Irakoze Donasiyano

Personal information
- Date of birth: 3 February 1998 (age 28)
- Place of birth: Kigoma Region, Tanzania
- Height: 5 ft 10 in (1.78 m)
- Positions: Winger; midfielder; fullback;

Youth career
- Roanoke Star SC

College career
- Years: Team / Apps / (Gls)
- 2017–2020: Virginia Cavaliers / 65 / (5)

Senior career*
- Years: Team / Apps / (Gls)
- 2019: Daytona Rush / 8 / (2)
- 2021–2022: Nashville SC / 1 / (0)
- 2021: → OKC Energy (loan) / 1 / (0)
- 2022: → Phoenix Rising (loan) / 14 / (0)
- 2023–2024: Oakland Roots / 43 / (0)

International career^{‡}
- 2022–2024: Burundi / 5 / (0)

= Irakoze Donasiyano =

Burundian footballer (born 1998)

Irakoze Donasiyano (born 3 February 1998) is a professional footballer who plays as a midfielder. Born in Tanzania, he plays for the Burundi national team.

==Career==
===Youth===
Donasiyano played soccer at Patrick Henry High School, scoring 65 goals and tallying 30 assists in 69 games. During his high school career, he was a three-time First Team All-Conference selection, earned back-to-back All-Region and All-State honors in 2016 and 2017, and was named the 2017 Conference 16 and 5A North Region Player of the Year. He also played club soccer with local side Roanoke Star Soccer Club.

===College and amateur===
In 2017, Donasiyano attended the University of Virginia to play college soccer. In four seasons with the Cavaliers, included a truncated 2020 season due to the COVID-19 pandemic, Donasiyano made 65 appearances, scoring 5 goals and tallying 8 assists. In 2019, he was named a Third Team All-ACC selection. During his time at college, he played in multiple positions, including as a winger, central midfielder, and as either a fullback or wingback.

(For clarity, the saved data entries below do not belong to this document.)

import Summits.MatrixMultiplication.OmegaCensus.SmallFormats.MatMul22nRankGF7Slack6FlatMain
import HarnessLib

/-!
# ω-census family (a): slack-6 certificate replay — MAIN CHECK (bucket completeness + level-1 expansion), file 106 of 114

Cell `pub-omega` (unit `pub-omega-tensor-g18`, `pub-omega-tensor-g19`), topic `Summits/MatrixMultiplication/OmegaCensus` (sub-folder `SmallFormats`).
Framing (verbatim): lottery ticket; floor = certified bounds/negative ranges. HONEST FRAMING: machine-generated kernel replay
(`pub-omega-tensor-g19/code/py/gen6_runs19.py`, from tensor g18's `gen6_runs18.py`): `LanesOK6 h 0 3692` (every lane of the total plane passes `laneOK6`) for the elements `310 ≤ h < 313` of `PGL₂(7)` (lane pieces `mainOK6K` (flat lane checker, literal plane) of ≤ 2400 level-1 loop nodes, 3110 in this file, glued by `lanesOK6_of_piece` / `lanesOK6_append`). Soundness is in `MatMul22nRankGF7Slack6SearchSound` /
`MatMul22nRankGF7Slack6SearchFinal`; nothing here is progress on `ω`.
-/

namespace Summit.MatrixMultiplication.OmegaCensus.SmallFormats

set_option Elab.async false

set_option maxRecDepth 100000 in
set_option maxHeartbeats 400000000 in
/-- Element `310`: lanes `0 ≤ c < 3692` of the total plane pass (922 level-1 loop search nodes). -/
theorem mainOK6K_310_0 : mainOK6K 310 0 3692 = true := by decide +kernel

/-- **All 3 692 lanes of element `310` pass** (1 pieces; 922 loop search nodes). -/
theorem lanesOK6_h310 : LanesOK6 310 0 3692 := (lanesOK6_of_pieceK mainOK6K_310_0)

set_option maxRecDepth 100000 in
set_option maxHeartbeats 400000000 in
/-- Element `311`: lanes `0 ≤ c < 3692` of the total plane pass (956 level-1 loop search nodes). -/
theorem mainOK6K_311_0 : mainOK6K 311 0 3692 = true := by decide +kernel

/-- **All 3 692 lanes of element `311` pass** (1 pieces; 956 loop search nodes). -/
theorem lanesOK6_h311 : LanesOK6 311 0 3692 := (lanesOK6_of_pieceK mainOK6K_311_0)

set_option maxRecDepth 100000 in
set_option maxHeartbeats 400000000 in
/-- Element `312`: lanes `0 ≤ c < 3692` of the total plane pass (1232 level-1 loop search nodes). -/
theorem mainOK6K_312_0 : mainOK6K 312 0 3692 = true := by decide +kernel

/-- **All 3 692 lanes of element `312` pass** (1 pieces; 1232 loop search nodes). -/
theorem lanesOK6_h312 : LanesOK6 312 0 3692 := (lanesOK6_of_pieceK mainOK6K_312_0)

/-- **MAIN CHECK lanes for `310 ≤ · < 313`** (this file). -/
theorem lanesOK6_runM_106 : ∀ x, 310 ≤ x → x < 313 → LanesOK6 x 0 3692 := by
  intro x _h1 h2
  by_cases g311 : x < 311
  · have e : x = 310 := by omega
    subst e; exact lanesOK6_h310
  by_cases g312 : x < 312
  · have e : x = 311 := by omega
    subst e; exact lanesOK6_h311
  have e : x = 312 := by omega
  subst e; exact lanesOK6_h312

end Summit.MatrixMultiplication.OmegaCensus.SmallFormats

Whilst at college, Donasiyano also appeared for USL League Two side Daytona Rush SC during their 2019 season, scoring 2 goals in 8 regular season games.

===Professional===
On 21 January 2021, Donasiyano was selected 20th overall in the 2021 MLS SuperDraft by Nashville SC. He officially signed with the MLS club on 28 April.

Donasiyano made his professional debut on June 18, 2021, appearing as a 63rd-minute substitute during a 2–0 loss at New York Red Bulls.

On 14 August 2021, Donasiyano joined USL Championship side OKC Energy on loan for the remainder of the season.

Donasiyano was loaned to Phoenix Rising FC on 3 June 2022.

Following the 2022 season, his contract option was declined by Nashville. Donasiyano signed with USL Championship side Oakland Roots on 31 January 2023.

==International career==
Donasiyano is of Burundian descent, and was called up to the Burundi national team for a set of friendlies in November 2022. He debuted with them in a friendly 4–0 loss to Ivory Coast on 16 November 2022.

==Personal==
Born to a Burundian family in Muyovozi refugee camp in Tanzania's Kigoma Region, Donasiyano immigrated with his family from Tanzania to the United States in 2007. He became a United States citizen in January 2020.